One of my tasks for 2019 is to audit our digital assets’ licensing status and correct some legacy practices that no longer comply with our current policy.
What are the goals for the project within the next year?
I’m excited about next year because we are going to see some major changes in our discovery environment. This will make it much easier for people to find the digitised content that we’ve spent years creating. For example, we’ll be making better connections between related items and creating a more intuitive search and browse interface.
We are also moving all our systems and process to the Cloud. High throughput digitisation requires an efficient and robust environment for digital asset management. Moving to the Cloud will improve performance and scalability, making life a lot easier for my team. It will also open up new opportunities for analysis of data. An example of this would be programmatically identifying and classifying illustrations contained in all those books we’ve digitised. This will allow users to search imagery we didn’t even know we had.
We will also continue to add more digital assets to our online resource from across the library’s collections. In addition to our existing workstreams, in 2019 we will start digitising our collection of 1,200 oil paintings. Some of these have never been photographed before, but for most we will be replacing old low-quality images with up-to-date high-resolution files.
Finally, what is your favourite subject or piece in the Wellcome Collection Library?

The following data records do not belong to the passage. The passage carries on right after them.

import Summits.Parity.GeneralizedHardyLittlewood.Theorems.GreenTaoLevelTwoMNTwoVerticalDecomposition
import Summits.Parity.GeneralizedHardyLittlewood.Theorems.GreenTaoLevelTwoMNTwoSectionEightComplex

/-!
# Route `GreenTaoLevelTwo`, crux `MNTwo` (stmt-Parity-21276), line `birth`, stub `stub_mnVertical`:
# `stub_mnVertical` FROM PROPOSITION 19 of GT 2008b (blocks V3 + V7 + V8 assembled)

Block V8 of the `stub_mnVertical` census (B. Green, T. Tao, *Quadratic uniformity of the Möbius
function*, Ann. Inst. Fourier 58 (2008) = arXiv:math/0606087, §2: "Proof of the Main Theorem
assuming Theorem 4 and Proposition 5").  The registered stub `stub_mnVertical` (Möbius is
orthogonal to the VERTICAL-CHARACTER nilsequences on every `X^m × ℝ/ℤ`, `X ∈ 𝒞₂(H_d)`, with a
constant `C M^B`, here `B = 1`) follows from PROPOSITION 19 of the source in printed form for every
torus dimension `k` (hypothesis `hP`, verbatim the hypothesis of
`…MNTwoSectionEightComplex.sum_moebius_localQuadratic_complex_le` = Theorem 4 ⟸ Prop. 19, block
V3) via the exact vertical-character form of Proposition 5
(`…MNTwoVerticalDecomposition.vertical_decomposition_verticalClass`, block V7): decompose
`F(gⁿx) = 2∑_p F_p(ξ + nα)e(−φ_p(n))`, reindex the torus `ℝ^I` by `Fin (card I)`, apply
Theorem 4 to each of the `card P` pieces (Lipschitz constant `(2K+1)M`) and add up.  What remains
for the stub is exactly `hP` (blocks V4–V6 = §§9–12 of the source).  Def-free:

* `stub_mnVertical_of_prop19` — `(∀ k, Prop19 k) → stub_mnVertical` (signature verbatim).

References: [GreenTao2008QuadraticMobius] arXiv:math/0606087, §2, Thm. 4, Prop. 5, Prop. 19.
-/

noncomputable section

open Finset Real ArithmeticFunction
open scoped FourierTransform ArithmeticFunction.Moebius
open Literature.NumberTheory.Sieve
open Literature.NumberTheory.Sieve.GreenTaoLevelTwo (HX IsCompatMetric IsBoxComparable heisenbergWith
  InHeisClass)

namespace Summit.Parity.GeneralizedHardyLittlewood.GreenTaoLevelTwoMNTwoVerticalOfPropNineteen

open Summit.Parity.GeneralizedHardyLittlewood.GreenTaoLevelTwoMNTwoVerticalDecomposition
  (vertical_decomposition_verticalClass)
open Summit.Parity.GeneralizedHardyLittlewood.GreenTaoLevelTwoMNTwoSectionEightComplex
  (sum_moebius_localQuadratic_complex_le)

/-- Restriction along an equivalence of index types is `1`-Lipschitz for the sup-distances.
[folklore] -/
theorem dist_comp_equiv_le {I : Type} [Fintype I] {k : ℕ} (e : I ≃ Fin k) (y y' : Fin k → ℝ) :
    dist (fun i => y (e i)) (fun i => y' (e i)) ≤ dist y y' :=
  (dist_pi_le_iff dist_nonneg).mpr fun i => dist_le_pi_dist y y' (e i)

/-- **`stub_mnVertical` from Proposition 19 (all torus dimensions).**  The hypothesis `hP k` is,
verbatim, the hypothesis of `…MNTwoSectionEightComplex.sum_moebius_localQuadratic_complex_le`; the
conclusion is, verbatim, the registered signature of `stub_mnVertical` (with `B = 1`).
[cite: GreenTao2008QuadraticMobius, §2 (proof of the Main Theorem from Thm. 4 and Prop. 5)] -/
theorem stub_mnVertical_of_prop19
    (hP : ∀ k : ℕ, ∀ A : ℝ, 0 < A → ∃ C : ℝ, ∀ N : ℕ, 2 ≤ N → ∀ (α : Fin k → ℝ) (n₀ : ℤ) (ρ : ℝ),
      0 < ρ → 100000 * ρ < 1 →
      (∀ n : ℤ, ((∀ i, ‖((((n - n₀ : ℤ) : ℝ) * α i : ℝ) : AddCircle (1 : ℝ))‖ +
          |((n - n₀ : ℤ) : ℝ)| / N < 100 * ρ) ∧ |((n - n₀ : ℤ) : ℝ)| / N < 100 * ρ) →
        (N : ℤ) < n ∧ n ≤ 2 * N) →
      ∀ φ : ℤ → ℝ,
        (∀ n h₁ h₂ h₃ : ℤ,
          (∀ e₁ e₂ e₃ : ℕ, e₁ ≤ 1 → e₂ ≤ 1 → e₃ ≤ 1 →
            (∀ i, ‖((((n + e₁ * h₁ + e₂ * h₂ + e₃ * h₃ - n₀ : ℤ) : ℝ) * α i : ℝ) :
                AddCircle (1 : ℝ))‖ +
              |((n + e₁ * h₁ + e₂ * h₂ + e₃ * h₃ - n₀ : ℤ) : ℝ)| / N < 100 * ρ) ∧
            |((n + e₁ * h₁ + e₂ * h₂ + e₃ * h₃ - n₀ : ℤ) : ℝ)| / N < 100 * ρ) →
          ∃ z : ℤ, φ (n + h₁ + h₂ + h₃) - φ (n + h₁ + h₂) - φ (n + h₁ + h₃) - φ (n + h₂ + h₃)
            + φ (n + h₁) + φ (n + h₂) + φ (n + h₃) - φ n = z) →
        ∀ ψ : ℤ → ℝ, (∀ n, 0 ≤ ψ n) →
          (∀ n, ψ n ≠ 0 →
            (∀ i, ‖((((n - n₀ : ℤ) : ℝ) * α i : ℝ) : AddCircle (1 : ℝ))‖ +
                |((n - n₀ : ℤ) : ℝ)| / N < ρ) ∧ |((n - n₀ : ℤ) : ℝ)| / N < ρ) →
          (∀ (n n' : ℤ) (t : ℝ), 0 ≤ t →
            (∀ i, ‖((((n - n' : ℤ) : ℝ) * α i : ℝ) : AddCircle (1 : ℝ))‖ ≤ t) →
              |ψ n - ψ n'| ≤ t + |((n - n' : ℤ) : ℝ)| / N) →
          ‖∑ n ∈ Ioc N (2 * N), ((μ n : ℝ) : ℂ) * ((ψ n : ℝ) : ℂ) * (𝐞 (-(φ n)) : ℂ)‖ ≤
            C * N / Real.log N ^ A) :
    (∀ (d : HX → HX → ℝ) (h : IsCompatMetric d), IsBoxComparable d →
      ∀ X : Nilmanifold 2, InHeisClass (heisenbergWith d h) X → ∀ m : ℕ,
        ∀ A : ℝ, 0 < A → ∃ C B : ℝ, ∀ M : ℝ, 1 ≤ M → ∀ N : ℕ, 2 ≤ N →
          ∀ (g : ((X.pow m).prod (Nilmanifold.circle.ofLE one_le_two)).G) (x : ((X.pow m).prod (Nilmanifold.circle.ofLE one_le_two)).G ⧸ ((X.pow m).prod (Nilmanifold.circle.ofLE one_le_two)).Γ) (F₁ F₂ : ((X.pow m).prod (Nilmanifold.circle.ofLE one_le_two)).G ⧸ ((X.pow m).prod (Nilmanifold.circle.ofLE one_le_two)).Γ → ℝ),
            ((X.pow m).prod (Nilmanifold.circle.ofLE one_le_two)).IsBoundedLipschitz M F₁ → ((X.pow m).prod (Nilmanifold.circle.ofLE one_le_two)).IsBoundedLipschitz M F₂ →
            (∃ θ : ((X.pow m).prod (Nilmanifold.circle.ofLE one_le_two)).G → ℝ, ∀ z : ((X.pow m).prod (Nilmanifold.circle.ofLE one_le_two)).G, z ∈ Subgroup.center ((X.pow m).prod (Nilmanifold.circle.ofLE one_le_two)).G →
              ∀ x : ((X.pow m).prod (Nilmanifold.circle.ofLE one_le_two)).G ⧸ ((X.pow m).prod (Nilmanifold.circle.ofLE one_le_two)).Γ,
                ((F₁ (z • x) : ℂ) + (F₂ (z • x) : ℂ) * Complex.I) =
                  Complex.exp (2 * Real.pi * Complex.I * θ z) * ((F₁ x : ℂ) + (F₂ x : ℂ) * Complex.I)) →
              ‖∑ n ∈ Finset.Icc 1 N, ((ArithmeticFunction.moebius n : ℝ) : ℂ) *
                  ((F₁ (g ^ n • x) : ℂ) + (F₂ (g ^ n • x) : ℂ) * Complex.I)‖ ≤
                C * M ^ B * N / Real.log N ^ A) := by
  classical
  intro d h hd X hX m A hA
  obtain ⟨I, iI, P, iP, K, hK, hdec⟩ := vertical_decomposition_verticalClass d h hd X hX m
  obtain ⟨C, hC⟩ := sum_moebius_localQuadratic_complex_le (Fintype.card I) (hP (Fintype.card I)) hA
  set e : I ≃ Fin (Fintype.card I) := Fintype.equivFin I with he
  refine ⟨2 * (Fintype.card P) * (C * (2 * K + 1)), 1, ?_⟩
  intro M hM N hN g x F₁ F₂ hF₁ hF₂ hvert
  have hM0 : 0 ≤ M := by linarith
  obtain ⟨α, xv, Fp, φ, hper, hbd, hlip, hquad, hident⟩ :=
    hdec M hM0 F₁ F₂ hF₁ hF₂ hvert g x
  -- the Lipschitz constant fed to Theorem 4
  have hM' : 1 ≤ (2 * K + 1) * M := by nlinarith
  -- each piece, reindexed by `Fin (card I)`, satisfies the bound of Theorem 4
  have hpiece : ∀ p : P,
      ‖∑ n ∈ Icc 1 N, ((μ n : ℝ) : ℂ) * Fp p (xv + (n : ℝ) • α) * (𝐞 (-(φ p n)) : ℂ)‖ ≤
        C * ((2 * K + 1) * M) * N / Real.log N ^ A := by
    intro p
    -- the reindexed data
    have hre : ∀ t : ℝ, (fun i => ((fun j => xv (e.symm j)) + t • (fun j => α (e.symm j))) (e i)) =
        xv + t • α := by
      intro t; funext i; simp
    have key := hC ((2 * K + 1) * M) hM' (fun y => Fp p (fun i => y (e i)))
      (fun y j => ?_) (fun y => hbd p _) (fun y y' => ?_) N hN (fun j => α (e.symm j))
      (fun j => xv (e.symm j)) (φ p) (fun n h₁ h₂ h₃ hcube => ?_)
    · -- conclusion, after undoing the reindexing
      simp only [hre] at key
      exact key
    · -- periodicity under `Pi.single j 1`
      have hv : (fun i => (y + Pi.single j (1 : ℝ) : Fin (Fintype.card I) → ℝ) (e i)) =
          (fun i => y (e i)) + fun i => (((if e i = j then (1 : ℤ) else 0 : ℤ)) : ℝ) := by
        funext i
        simp only [Pi.add_apply, Pi.single_apply]
        split_ifs <;> simp
      rw [hv, hper]
    · -- Lipschitz bound
      refine (hlip p _ _).trans ?_
      have hd := dist_comp_equiv_le e y y'
      have h0 : 0 ≤ dist (fun i => y (e i)) (fun i => y' (e i)) := dist_nonneg
      have h1 : K * (M + 1) ≤ (2 * K + 1) * M := by nlinarith
      calc K * (M + 1) * dist (fun i => y (e i)) (fun i => y' (e i))
          ≤ (2 * K + 1) * M * dist (fun i => y (e i)) (fun i => y' (e i)) :=
            mul_le_mul_of_nonneg_right h1 h0
        _ ≤ (2 * K + 1) * M * dist y y' := by
            exact mul_le_mul_of_nonneg_left hd (by positivity)
    · -- local quadraticity on the support inside `[1, N]`
      refine hquad p n h₁ h₂ h₃ fun e₁ e₂ e₃ he₁ he₂ he₃ => ?_
      obtain ⟨-, -, h3⟩ := hcube e₁ e₂ e₃ he₁ he₂ he₃
      rwa [hre] at h3
  -- add up the pieces
  have hsum : ∑ n ∈ Icc 1 N, ((μ n : ℝ) : ℂ) * ((F₁ (g ^ n • x) : ℂ) + (F₂ (g ^ n • x) : ℂ) * Complex.I) =
      2 * ∑ p, ∑ n ∈ Icc 1 N, ((μ n : ℝ) : ℂ) * Fp p (xv + (n : ℝ) • α) * (𝐞 (-(φ p n)) : ℂ) := by
    calc ∑ n ∈ Icc 1 N, ((μ n : ℝ) : ℂ) * ((F₁ (g ^ n • x) : ℂ) + (F₂ (g ^ n • x) : ℂ) * Complex.I)
        = ∑ n ∈ Icc 1 N, ∑ p, 2 * (((μ n : ℝ) : ℂ) * Fp p (xv + (n : ℝ) • α) * (𝐞 (-(φ p n)) : ℂ)) :=
          Finset.sum_congr rfl fun n _ => by
            rw [hident n, Finset.mul_sum, Finset.mul_sum]
            exact Finset.sum_congr rfl fun p _ => by ring
      _ = ∑ p, ∑ n ∈ Icc 1 N, 2 * (((μ n : ℝ) : ℂ) * Fp p (xv + (n : ℝ) • α) * (𝐞 (-(φ p n)) : ℂ)) :=
          Finset.sum_comm
      _ = 2 * ∑ p, ∑ n ∈ Icc 1 N, ((μ n : ℝ) : ℂ) * Fp p (xv + (n : ℝ) • α) * (𝐞 (-(φ p n)) : ℂ) := by
          rw [Finset.mul_sum]
          exact Finset.sum_congr rfl fun p _ => by rw [Finset.mul_sum]
  rw [hsum, norm_mul, Complex.norm_two, Real.rpow_one]
  have hle := Finset.sum_le_sum fun p (_ : p ∈ (Finset.univ : Finset P)) => hpiece p
  rw [Finset.sum_const, Finset.card_univ, nsmul_eq_mul] at hle
  calc 2 * ‖∑ p, ∑ n ∈ Icc 1 N, ((μ n : ℝ) : ℂ) * Fp p (xv + (n : ℝ) • α) * (𝐞 (-(φ p n)) : ℂ)‖
      ≤ 2 * ((Fintype.card P : ℝ) * (C * ((2 * K + 1) * M) * N / Real.log N ^ A)) := by
        gcongr
        exact (norm_sum_le _ _).trans hle
    _ = 2 * (Fintype.card P) * (C * (2 * K + 1)) * M * N / Real.log N ^ A := by ring

end Summit.Parity.GeneralizedHardyLittlewood.GreenTaoLevelTwoMNTwoVerticalOfPropNineteen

We have many amazing things here at Wellcome, but that’s an easy question for me to answer because I have a long-standing fascination with our recipe manuscripts. This collection, a unique window into domestic life and culture in the UK and Europe, is a real treasure. Some of these manuscripts have been handed down through families over generations with each generation adding their own cookery recipes or medicinal cures, sometimes crossing out previous ones that didn’t quite satisfy. It is so easy to get lost in these recipes, both weird and wonderful.
In my very first year at Wellcome I project managed digitisation of our 17th century “receipt books” as they are commonly known. We are now in the middle of a push to get the entire collection, ranging from the 16th – 19th century, online. Several hundred are now available, and we have about 100 left to go. I have a dream to create a huge digital text-based resource of household recipes from a variety of repositories around the world – if only we could digitise and transcribe them all!
Here’s a prime example of a 17th century recipe book. Do you dare try any of these recipes? I haven’t - yet!
Thank you to Dr. Christy Henshaw and the Wellcome team for answering our questions. We’re very grateful for the time you have given to us, and the valuable resource you are creating.